Mathematics, level: Senior
Posted Sun Oct 27 09:16:28 PST 2002 by Randall Hudson (Rlostsoul53@aol.com).
Rogers School District, Rogers, USA
Concepts Taught: Inductive/Deductive Proofs

Inductive Proof vs. Deductive Proof

Have a squares table on the board before class begins.

Explain definition of an inductive proof: An inductive proof is where mathematical statements are justified by examples. We look at a data set and based on a characteristic of the data set believe that the characteristic is proven by the fact that it is always present in our data set. Our inductive proof is made stronger by adding elements to our data set that continue to have the characteristic.
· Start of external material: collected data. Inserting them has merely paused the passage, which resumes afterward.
import Mathlib.Analysis.Calculus.BumpFunction.InnerProduct
import Literature.Analysis.FluidPDE.ClassicalSuitableRegionEnergy
import Literature.Analysis.FluidPDE.DipolePotentialFlow
import HarnessLib

/-!
# Serrin's potential flows `u = a(t)∇φ(x)`: classical Navier–Stokes solutions for every harmonic `φ`,
# every amplitude `a` and every viscosity

Analysis/FluidPDE proofs-layer file (theorems only, no definitions, no new `Prop` facts) over the accepted
`IsClassicalNSSolutionOnRegion` (`ClassicalSolutionRegion.lean`), the bridge
`IsClassicalNSSolutionOnRegion.isSuitableWeakSolutionOn_of_subset` (`ClassicalSuitableRegionEnergy.lean`) and
the gradient-field calculus of `DipolePotentialFlow.lean` (`convect_gradient_self`,
`laplacian_gradient_eq_zero`) / `PressurePoisson.lean` (`divergence_gradient`).

Serrin 1962 (ARMA 9, p. 187): for a harmonic function `φ` on a spatial domain `V` and ANY function of time
`a`, the pair `u(t,x) = a(t)∇φ(x)`, `p(t,x) = −a′(t)φ(x) − a(t)²|∇φ(x)|²/2` solves the Navier–Stokes (and
Euler) equations on `I × V` — `∂ₜu = a′∇φ`, `(u·∇)u = a²∇(½|∇φ|²)`, `Δu = a∇Δφ = 0`, `div u = aΔφ = 0`. It is
the standard example that weak solutions need not be smooth in time, that local/exterior backward
uniqueness fails without decay or boundary data, and (with `φ = Γ`, `∂ₑΓ`, … and scale-invariant
amplitudes) the source of the exterior similarity modes used by the disprover of route item `ScarRigidity`
(stmt-NavierStokesRegularity-11717; files `PotentialFlowParabolicExterior.lean`,
`DipoleMomentFlowParabolicExterior.lean`).

* `exists_contDiff_eqOn_ball` — a function smooth on an open set agrees near each of its points with a
  globally smooth function (bump-function cut-off; used to apply the global `C²/C³` calculus lemmas);
* `harmonic_gradient_identities` — for `φ` smooth on an open `V` with `Δφ = 0` there: `∇φ` is smooth at
  every `x ∈ V`, `div ∇φ = 0`, `Δ∇φ = 0`, `(∇φ·∇)∇φ = ∇(½|∇φ|²)` at `x`;
* `serrin_potentialFlow_isClassical` — **`(a(t)∇φ, −a′φ − a²|∇φ|²/2)` is a classical Navier–Stokes solution
  on `I × V` for every viscosity `ν`** (`I` open in time, `a` smooth on `I`);
* `serrin_potentialFlow_isSuitable` — hence a suitable weak solution on every open `Q ⊆ I × V` when `ν > 0`.

## References

* J. Serrin, *On the interior regularity of weak solutions of the Navier–Stokes equations*, Arch. Rational
  Mech. Anal. 9 (1962) 187–195, p. 187 (the example `u = a(t)∇h`). [Serrin1962]
-/

noncomputable section

open Set Filter Function MeasureTheory Metric TopologicalSpace
open scoped Topology ENNReal NNReal InnerProductSpace RealInnerProductSpace Laplacian ContDiff

namespace Literature.Analysis.FluidPDE

/-- Local notation for physical space `ℝ³ = EuclideanSpace ℝ (Fin 3)`. -/
local notation "ℝ³" => EuclideanSpace ℝ (Fin 3)

/-- **Smooth local extension.** A function `C^∞` on an open set `V` agrees, on a ball around each point of
`V`, with a globally `C^∞` function (cut-off by a bump function supported in `V`). [folklore] -/
theorem exists_contDiff_eqOn_ball {V : Set ℝ³} (hV : IsOpen V) {φ : ℝ³ → ℝ} (hφ : ContDiffOn ℝ ∞ φ V)
    {x : ℝ³} (hx : x ∈ V) :
    ∃ θ : ℝ³ → ℝ, ContDiff ℝ ∞ θ ∧ ∃ r > 0, ball x r ⊆ V ∧ EqOn θ φ (ball x r) := by
  obtain ⟨ε, hε, hball⟩ := Metric.isOpen_iff.1 hV x hx
  let χ : ContDiffBump x := ⟨ε / 4, ε / 2, by positivity, by linarith⟩
  refine ⟨fun y => χ y * φ y, ?_, ε / 4, by positivity, (ball_subset_ball (by linarith)).trans hball, ?_⟩
  · refine contDiff_iff_contDiffAt.2 fun y => ?_
    by_cases hy : y ∈ V
    · exact χ.contDiff.contDiffAt.mul (hφ.contDiffAt (hV.mem_nhds hy))
    · have hy' : y ∉ tsupport χ := by
        rw [χ.tsupport_eq]
        intro hy2
        exact hy (hball (closedBall_subset_ball (by show ε / 2 < ε; linarith) hy2))
      have h0 : (χ : ℝ³ → ℝ) =ᶠ[𝓝 y] 0 := notMem_tsupport_iff_eventuallyEq.1 hy'
      have : (fun z => χ z * φ z) =ᶠ[𝓝 y] fun _ => (0 : ℝ) := by
        filter_upwards [h0] with z hz
        simp [hz]
      exact (contDiffAt_const (c := (0 : ℝ))).congr_of_eventuallyEq this
  · intro y hy
    show χ y * φ y = φ y
    rw [χ.one_of_mem_closedBall (mem_closedBall.2 (le_of_lt (mem_ball.1 hy))), one_mul]

/-- **The gradient of a harmonic function is an exact steady potential flow**: for `φ` smooth on an open
`V` with `Δφ = 0` on `V` and `x ∈ V`, the field `∇φ` is smooth at `x` and `div ∇φ (x) = 0`,
`Δ ∇φ (x) = 0`, `((∇φ·∇)∇φ)(x) = ∇(½|∇φ|²)(x)`. [folklore] -/
theorem harmonic_gradient_identities {V : Set ℝ³} (hV : IsOpen V) {φ : ℝ³ → ℝ} (hφ : ContDiffOn ℝ ∞ φ V)
    (hΔ : ∀ x ∈ V, Δ φ x = 0) {x : ℝ³} (hx : x ∈ V) :
    ContDiffAt ℝ ∞ (gradient φ) x ∧ VectorCalculus.divergence (gradient φ) x = 0 ∧ Δ (gradient φ) x = 0 ∧
      convect (gradient φ) (gradient φ) x = gradient (fun y => 2⁻¹ * ‖gradient φ y‖ ^ 2) x := by
  obtain ⟨θ, hθ, r, hr, hrV, heq⟩ := exists_contDiff_eqOn_ball hV hφ hx
  have hloc : ∀ y ∈ ball x r, φ =ᶠ[𝓝 y] θ := fun y hy =>
    Filter.eventuallyEq_of_mem (isOpen_ball.mem_nhds hy) fun z hz => (heq hz).symm
  have hgrad : gradient φ =ᶠ[𝓝 x] gradient θ := by
    filter_upwards [isOpen_ball.mem_nhds (mem_ball_self hr)] with y hy
    show (InnerProductSpace.toDual ℝ ℝ³).symm (fderiv ℝ φ y) =
      (InnerProductSpace.toDual ℝ ℝ³).symm (fderiv ℝ θ y)
    rw [(hloc y hy).fderiv_eq]
  have hΔθ : Δ θ =ᶠ[𝓝 x] fun _ => (0 : ℝ) := by
    filter_upwards [isOpen_ball.mem_nhds (mem_ball_self hr)] with y hy
    rw [← (InnerProductSpace.laplacian_congr_nhds (hloc y hy)).eq_of_nhds]
    exact hΔ y (hrV hy)
  have h2 : ContDiff ℝ 2 θ := contDiff_infty.1 hθ 2
  have h3 : ContDiff ℝ 3 θ := contDiff_infty.1 hθ 3
  have hgθ : ContDiff ℝ ∞ (gradient θ) :=
    (InnerProductSpace.toDual ℝ ℝ³).symm.contDiff.comp (hθ.fderiv_right (ENat.coe_top_add_one).le)
  refine ⟨hgθ.contDiffAt.congr_of_eventuallyEq hgrad, ?_, ?_, ?_⟩
  · rw [VectorCalculus.divergence, hgrad.fderiv_eq, ← VectorCalculus.divergence, divergence_gradient h2 x,
      hΔθ.eq_of_nhds]
  · rw [(InnerProductSpace.laplacian_congr_nhds hgrad).eq_of_nhds]
    exact laplacian_gradient_eq_zero h3 hΔθ
  · have hsq : (fun y => 2⁻¹ * ‖gradient φ y‖ ^ 2) =ᶠ[𝓝 x] fun y => 2⁻¹ * ‖gradient θ y‖ ^ 2 := by
      filter_upwards [hgrad] with y hy
      rw [hy]
    rw [convect, hgrad.fderiv_eq, hgrad.eq_of_nhds, ← convect, convect_gradient_self h2 x]
    show _ = (InnerProductSpace.toDual ℝ ℝ³).symm (fderiv ℝ (fun y => 2⁻¹ * ‖gradient φ y‖ ^ 2) x)
    rw [hsq.fderiv_eq]
    rfl

/-- **Serrin's potential flows are classical Navier–Stokes solutions, for every viscosity** (Serrin 1962,
p. 187: "if `h` is harmonic and `a(t)` arbitrary, `u = a(t)∇h` is a solution with pressure
`p = −a′h − ½a²|∇h|²`"): on `I × V` (`I` open in time, `V` open in space), for `φ` smooth and harmonic on `V`
and `a` smooth on `I`, the pair `u(t,x) = a(t) • ∇φ(x)`, `p(t,x) = −a′(t)φ(x) − a(t)²|∇φ(x)|²/2` satisfies
`∂ₜu + (u·∇)u = νΔu − ∇p`, `div u = 0` classically. [cite: Serrin1962, p. 187 (the example u = a(t)∇h)] -/
theorem serrin_potentialFlow_isClassical {V : Set ℝ³} (hV : IsOpen V) {I : Set ℝ} (hI : IsOpen I)
    {φ : ℝ³ → ℝ} (hφ : ContDiffOn ℝ ∞ φ V) (hΔ : ∀ x ∈ V, Δ φ x = 0) {a : ℝ → ℝ} (ha : ContDiffOn ℝ ∞ a I)
    (ν : ℝ) :
    IsClassicalNSSolutionOnRegion (I ×ˢ V) ν 0 (fun t x => a t • gradient φ x)
      (fun t x => -(deriv a t) * φ x - (a t) ^ 2 * (2⁻¹ * ‖gradient φ x‖ ^ 2)) := by
  rw [isClassicalNSSolutionOnRegion_iff_of_isOpen (hI.prod hV)]
  have ha' : ContDiffOn ℝ ∞ (deriv a) I := ha.deriv_of_isOpen hI (ENat.coe_top_add_one).le
  refine ⟨?_, ?_, ?_, ?_⟩
  · intro z hz
    have ht : z.1 ∈ I := (mem_prod.1 hz).1
    have hx : z.2 ∈ V := (mem_prod.1 hz).2
    obtain ⟨hF, -, -, -⟩ := harmonic_gradient_identities hV hφ hΔ hx
    exact (((ha.contDiffAt (hI.mem_nhds ht)).comp z contDiffAt_fst).smul (hF.comp z contDiffAt_snd)).contDiffWithinAt
  · intro z hz
    have ht : z.1 ∈ I := (mem_prod.1 hz).1
    have hx : z.2 ∈ V := (mem_prod.1 hz).2
    obtain ⟨hF, -, -, -⟩ := harmonic_gradient_identities hV hφ hΔ hx
    have h1 : ContDiffAt ℝ ∞ (fun w : ℝ × ℝ³ => deriv a w.1) z := (ha'.contDiffAt (hI.mem_nhds ht)).comp z contDiffAt_fst
    have h2 : ContDiffAt ℝ ∞ (fun w : ℝ × ℝ³ => a w.1) z := (ha.contDiffAt (hI.mem_nhds ht)).comp z contDiffAt_fst
    have h3 : ContDiffAt ℝ ∞ (fun w : ℝ × ℝ³ => φ w.2) z := (hφ.contDiffAt (hV.mem_nhds hx)).comp z contDiffAt_snd
    have h4 : ContDiffAt ℝ ∞ (fun w : ℝ × ℝ³ => gradient φ w.2) z := hF.comp z contDiffAt_snd
    exact ((h1.neg.mul h3).sub ((h2.pow 2).mul (contDiffAt_const.mul (h4.norm_sq ℝ)))).contDiffWithinAt
  · intro t x hz
    have ht : t ∈ I := (mem_prod.1 hz).1
    have hx : x ∈ V := (mem_prod.1 hz).2
    obtain ⟨hF, -, hΔF, hconv⟩ := harmonic_gradient_identities hV hφ hΔ hx
    have hFd : DifferentiableAt ℝ (gradient φ) x := hF.differentiableAt (by simp)
    have hD : HasFDerivAt (gradient φ) (fderiv ℝ (gradient φ) x) x := hFd.hasFDerivAt
    have had : HasDerivAt a (deriv a t) t :=
      ((ha.differentiableOn (by simp)).differentiableAt (hI.mem_nhds ht)).hasDerivAt
    have h1 : deriv (fun s => a s • gradient φ x) t = deriv a t • gradient φ x := (had.smul_const _).deriv
    have h2 : convect (fun y => a t • gradient φ y) (fun y => a t • gradient φ y) x =
        (a t * a t) • gradient (fun y => 2⁻¹ * ‖gradient φ y‖ ^ 2) x := by
      rw [convect, show (fun y => a t • gradient φ y) = (a t) • gradient φ from rfl, (hD.const_smul (a t)).fderiv]
      simp only [FunLike.coe_smul, Pi.smul_apply, map_smul, smul_smul]
      rw [← hconv, convect]
    have h3 : Δ (fun y => a t • gradient φ y) x = 0 := by
      show Δ ((a t) • gradient φ) x = 0
      rw [InnerProductSpace.laplacian_smul _ (contDiffAt_infty.1 hF 2), hΔF, smul_zero]
    have hφd : HasFDerivAt φ (fderiv ℝ φ x) x :=
      ((hφ.contDiffAt (hV.mem_nhds hx)).differentiableAt (by simp)).hasFDerivAt
    have hψd : DifferentiableAt ℝ (fun y => 2⁻¹ * ‖gradient φ y‖ ^ 2) x := (hFd.norm_sq ℝ).const_mul _
    have hp : HasFDerivAt (fun y => -(deriv a t) * φ y - (a t) ^ 2 * (2⁻¹ * ‖gradient φ y‖ ^ 2))
        ((-(deriv a t)) • fderiv ℝ φ x - (a t) ^ 2 • fderiv ℝ (fun y => 2⁻¹ * ‖gradient φ y‖ ^ 2) x) x :=
      (hφd.const_mul (-(deriv a t))).sub (hψd.hasFDerivAt.const_mul ((a t) ^ 2))
    have h4 : gradient (fun y => -(deriv a t) * φ y - (a t) ^ 2 * (2⁻¹ * ‖gradient φ y‖ ^ 2)) x =
        (-(deriv a t)) • gradient φ x - (a t) ^ 2 • gradient (fun y => 2⁻¹ * ‖gradient φ y‖ ^ 2) x := by
      show (InnerProductSpace.toDual ℝ ℝ³).symm (fderiv ℝ _ x) = _
      rw [hp.fderiv, map_sub, map_smul, map_smul]
      rfl
    rw [h1, h2, h3, h4]
    simp only [smul_zero, Pi.zero_apply, add_zero, zero_sub, neg_sub, neg_smul, sq]
    abel
  · intro t x hz
    have hx : x ∈ V := (mem_prod.1 hz).2
    obtain ⟨hF, hdiv, -, -⟩ := harmonic_gradient_identities hV hφ hΔ hx
    have hFd : DifferentiableAt ℝ (gradient φ) x := hF.differentiableAt (by simp)
    rw [VectorCalculus.divergence, show (fun y => a t • gradient φ y) = (a t) • gradient φ from rfl,
      (hFd.hasFDerivAt.const_smul (a t)).fderiv, ContinuousLinearMap.toLinearMap_smul, map_smul,
      ← VectorCalculus.divergence, hdiv, smul_zero]

/-- Hence, for `ν > 0`, Serrin's potential flow is a suitable weak solution on every open `Q ⊆ I × V`.
[cite: Serrin1962, p. 187 (the example u = a(t)∇h)] -/
theorem serrin_potentialFlow_isSuitable {V : Set ℝ³} (hV : IsOpen V) {I : Set ℝ} (hI : IsOpen I)
    {φ : ℝ³ → ℝ} (hφ : ContDiffOn ℝ ∞ φ V) (hΔ : ∀ x ∈ V, Δ φ x = 0) {a : ℝ → ℝ} (ha : ContDiffOn ℝ ∞ a I)
    {ν : ℝ} (hν : 0 < ν) {Q : Opens (ℝ × ℝ³)} (hQ : (Q : Set (ℝ × ℝ³)) ⊆ I ×ˢ V) :
    IsSuitableWeakSolutionOn Q ν 0 (fun t x => a t • gradient φ x)
      (fun t x => -(deriv a t) * φ x - (a t) ^ 2 * (2⁻¹ * ‖gradient φ x‖ ^ 2)) :=
  (serrin_potentialFlow_isClassical hV hI hφ hΔ ha ν).isSuitableWeakSolutionOn_of_subset hν hQ

end Literature.Analysis.FluidPDE

end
If we ever find an element of our data set that does not have the characteristic our inductive proof is null and void!

Ask the students if they see anything interesting about the numbers in the squares table. Hopefully someone will say, 'There are no 2's, 3's, 7's, or 8's' in the ones place.

Then say, 'So, our characteristic is that a whole number squared will not have a 2, 3, 7, or 8 in its ones' digit place. None of the elements in our data set have a 2, 3, 7, or 8 in their ones' digit place so we have an inductive proof that a whole number squared will not have a 2, 3, 7, or 8 in its ones' place. We can add elements to our table to see if it's true for them also. (Do so). And you see that it is. Incidentally, by adding elements we have strengthened our inductive proof. But we don't absolutely know that our proof is true because if we keep adding elements maybe we would eventually find one that did have a 2, 3, 7, or 8 in its ones' digit place. And if we found just one it would destroy our proof. You can see that an inductive proof is weaker than we would like.'

Continuing, 'Now let's look at deductive proofs. A deductive proof if where we have one or more indisputable facts that necessarily mean that something is true. This is a 'strong' proof. If the facts we use to support the truth of our characteristic are true, then the characteristic must also be true. For example, if I tell you that if a person has a million dollars then they are a millionaire, and then tell you that Susan has a million dollars, we could form a deductive proof and claim that Susan is a millionaire. Now if it is really true that Susan has a million dollars, it is also true that she is a millionaire. No getting around it. This is the kind of proof we want to have in mathematics. But deductive proofs are harder to do than inductive proofs.'

'I now invite the class to think up a deductive proof to show that whole numbers squared cannot have a 2, 3, 7, or 8 in their ones' digit place.'

See how they do.

0x0=0 1x1=1 2x2=4 3x3=9 4x4=16 5x5=25 6x6=36 7x7=49 8x8=64 9x9=81 these are the only possibilities for whole numbers squared one's digit to be: 0, 1, 4, 5, 6, or 9. Thus they cannot be 2, 3, 7, or 8.